WORK TO COMPLETE
Copy out, from the entries below, each line that holds the string "PROOF".

TASK INPUTS

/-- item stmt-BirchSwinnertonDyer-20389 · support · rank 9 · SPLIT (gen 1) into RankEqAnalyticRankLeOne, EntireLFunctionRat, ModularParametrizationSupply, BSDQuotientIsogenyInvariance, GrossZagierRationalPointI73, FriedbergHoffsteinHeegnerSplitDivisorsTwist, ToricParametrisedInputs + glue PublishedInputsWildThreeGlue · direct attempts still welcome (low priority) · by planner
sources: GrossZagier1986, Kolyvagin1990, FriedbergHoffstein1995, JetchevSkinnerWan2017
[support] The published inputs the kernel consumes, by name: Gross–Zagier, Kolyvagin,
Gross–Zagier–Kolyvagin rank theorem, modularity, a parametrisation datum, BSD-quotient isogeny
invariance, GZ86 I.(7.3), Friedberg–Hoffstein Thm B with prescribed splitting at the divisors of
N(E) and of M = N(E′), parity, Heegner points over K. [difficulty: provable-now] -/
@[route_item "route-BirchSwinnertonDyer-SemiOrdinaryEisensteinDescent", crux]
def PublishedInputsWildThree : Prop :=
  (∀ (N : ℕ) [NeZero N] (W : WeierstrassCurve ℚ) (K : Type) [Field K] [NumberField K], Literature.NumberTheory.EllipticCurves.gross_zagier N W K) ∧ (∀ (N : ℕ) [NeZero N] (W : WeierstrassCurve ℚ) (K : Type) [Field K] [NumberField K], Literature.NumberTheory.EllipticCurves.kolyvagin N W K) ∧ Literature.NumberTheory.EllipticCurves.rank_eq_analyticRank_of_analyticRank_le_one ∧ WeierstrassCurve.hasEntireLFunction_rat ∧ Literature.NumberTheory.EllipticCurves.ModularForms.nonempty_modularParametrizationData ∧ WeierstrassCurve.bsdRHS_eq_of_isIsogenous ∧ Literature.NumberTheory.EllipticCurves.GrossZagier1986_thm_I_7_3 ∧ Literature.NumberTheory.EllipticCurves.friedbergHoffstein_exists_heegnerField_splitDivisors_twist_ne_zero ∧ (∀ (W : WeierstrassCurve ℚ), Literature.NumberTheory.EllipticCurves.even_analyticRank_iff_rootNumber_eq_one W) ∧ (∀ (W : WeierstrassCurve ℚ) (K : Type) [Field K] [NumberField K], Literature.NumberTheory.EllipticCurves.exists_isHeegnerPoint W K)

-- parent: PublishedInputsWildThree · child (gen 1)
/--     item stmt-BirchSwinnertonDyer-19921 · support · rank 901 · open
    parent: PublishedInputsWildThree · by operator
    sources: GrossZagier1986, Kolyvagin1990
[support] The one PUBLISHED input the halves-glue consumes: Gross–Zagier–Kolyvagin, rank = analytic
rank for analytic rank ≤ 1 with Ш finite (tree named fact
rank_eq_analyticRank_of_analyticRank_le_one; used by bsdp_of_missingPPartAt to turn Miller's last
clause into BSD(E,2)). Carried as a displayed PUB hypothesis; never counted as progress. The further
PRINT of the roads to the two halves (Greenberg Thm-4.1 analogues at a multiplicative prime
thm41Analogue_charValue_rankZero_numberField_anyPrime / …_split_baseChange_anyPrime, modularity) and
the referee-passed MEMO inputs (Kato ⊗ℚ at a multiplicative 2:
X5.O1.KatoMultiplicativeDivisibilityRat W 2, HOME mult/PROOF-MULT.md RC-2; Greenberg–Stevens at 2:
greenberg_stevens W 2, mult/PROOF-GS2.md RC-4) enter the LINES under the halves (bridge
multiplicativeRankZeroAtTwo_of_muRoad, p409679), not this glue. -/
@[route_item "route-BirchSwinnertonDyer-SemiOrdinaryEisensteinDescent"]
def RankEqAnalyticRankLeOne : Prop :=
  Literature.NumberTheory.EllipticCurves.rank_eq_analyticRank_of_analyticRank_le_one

==

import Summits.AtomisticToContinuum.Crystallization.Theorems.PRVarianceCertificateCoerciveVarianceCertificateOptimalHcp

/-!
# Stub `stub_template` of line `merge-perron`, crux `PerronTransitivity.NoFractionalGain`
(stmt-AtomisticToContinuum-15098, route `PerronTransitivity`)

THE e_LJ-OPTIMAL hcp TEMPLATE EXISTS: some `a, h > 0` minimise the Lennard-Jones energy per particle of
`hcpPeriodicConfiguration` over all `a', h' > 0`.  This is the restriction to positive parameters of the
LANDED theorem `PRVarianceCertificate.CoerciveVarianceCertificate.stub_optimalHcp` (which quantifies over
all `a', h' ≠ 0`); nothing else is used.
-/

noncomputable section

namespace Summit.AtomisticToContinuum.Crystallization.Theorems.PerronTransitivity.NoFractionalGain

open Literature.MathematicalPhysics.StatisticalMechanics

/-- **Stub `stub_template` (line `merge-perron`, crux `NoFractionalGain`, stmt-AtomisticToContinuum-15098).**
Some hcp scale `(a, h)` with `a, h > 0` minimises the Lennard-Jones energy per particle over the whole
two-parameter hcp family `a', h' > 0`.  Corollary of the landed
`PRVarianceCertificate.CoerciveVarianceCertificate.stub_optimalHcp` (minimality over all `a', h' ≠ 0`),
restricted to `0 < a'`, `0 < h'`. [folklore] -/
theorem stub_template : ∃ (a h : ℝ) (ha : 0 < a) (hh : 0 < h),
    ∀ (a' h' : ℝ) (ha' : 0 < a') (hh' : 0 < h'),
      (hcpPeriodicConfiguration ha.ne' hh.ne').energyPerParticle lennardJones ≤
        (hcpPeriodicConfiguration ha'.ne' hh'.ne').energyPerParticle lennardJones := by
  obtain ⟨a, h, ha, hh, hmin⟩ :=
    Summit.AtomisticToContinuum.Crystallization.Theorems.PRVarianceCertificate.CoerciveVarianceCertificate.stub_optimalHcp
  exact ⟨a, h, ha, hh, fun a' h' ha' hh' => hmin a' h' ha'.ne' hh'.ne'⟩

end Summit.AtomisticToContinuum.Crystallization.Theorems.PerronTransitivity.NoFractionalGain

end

...

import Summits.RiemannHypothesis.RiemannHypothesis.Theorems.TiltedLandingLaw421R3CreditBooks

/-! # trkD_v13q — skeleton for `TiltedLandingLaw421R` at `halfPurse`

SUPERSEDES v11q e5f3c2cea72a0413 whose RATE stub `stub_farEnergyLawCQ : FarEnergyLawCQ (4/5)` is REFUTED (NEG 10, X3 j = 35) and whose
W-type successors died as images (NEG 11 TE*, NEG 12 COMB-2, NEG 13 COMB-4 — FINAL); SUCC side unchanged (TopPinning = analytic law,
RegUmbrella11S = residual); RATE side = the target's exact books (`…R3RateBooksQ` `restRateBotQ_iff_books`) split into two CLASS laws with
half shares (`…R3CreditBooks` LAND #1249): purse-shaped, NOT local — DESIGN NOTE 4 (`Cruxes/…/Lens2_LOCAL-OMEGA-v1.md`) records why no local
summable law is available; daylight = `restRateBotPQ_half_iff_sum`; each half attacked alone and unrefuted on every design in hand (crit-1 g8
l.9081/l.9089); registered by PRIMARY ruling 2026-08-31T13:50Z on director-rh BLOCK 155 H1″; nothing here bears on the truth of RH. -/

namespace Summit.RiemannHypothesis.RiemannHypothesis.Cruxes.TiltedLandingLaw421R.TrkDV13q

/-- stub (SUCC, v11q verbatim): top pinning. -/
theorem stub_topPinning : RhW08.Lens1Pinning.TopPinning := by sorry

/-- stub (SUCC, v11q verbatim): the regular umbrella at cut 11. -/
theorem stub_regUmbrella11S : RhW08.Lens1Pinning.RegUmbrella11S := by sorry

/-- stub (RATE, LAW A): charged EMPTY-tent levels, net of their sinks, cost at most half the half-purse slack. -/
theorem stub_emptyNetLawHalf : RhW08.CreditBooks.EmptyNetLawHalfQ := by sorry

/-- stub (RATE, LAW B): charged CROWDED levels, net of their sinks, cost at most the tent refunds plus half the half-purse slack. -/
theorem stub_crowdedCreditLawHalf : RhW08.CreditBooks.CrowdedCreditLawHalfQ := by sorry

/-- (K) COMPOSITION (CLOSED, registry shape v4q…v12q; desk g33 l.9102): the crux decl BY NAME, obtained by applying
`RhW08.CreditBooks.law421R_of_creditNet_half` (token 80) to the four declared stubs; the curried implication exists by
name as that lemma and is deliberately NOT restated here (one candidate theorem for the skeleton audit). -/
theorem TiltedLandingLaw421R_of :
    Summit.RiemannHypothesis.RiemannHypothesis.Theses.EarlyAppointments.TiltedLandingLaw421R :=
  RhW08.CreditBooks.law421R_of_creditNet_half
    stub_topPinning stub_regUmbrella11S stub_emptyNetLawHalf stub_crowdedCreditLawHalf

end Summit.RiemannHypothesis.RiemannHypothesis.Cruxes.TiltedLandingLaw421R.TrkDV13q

RESPONSE BELOW
X5.O1.KatoMultiplicativeDivisibilityRat W 2, HOME mult/PROOF-MULT.md RC-2; Greenberg–Stevens at 2:
greenberg_stevens W 2, mult/PROOF-GS2.md RC-4) enter the LINES under the halves (bridge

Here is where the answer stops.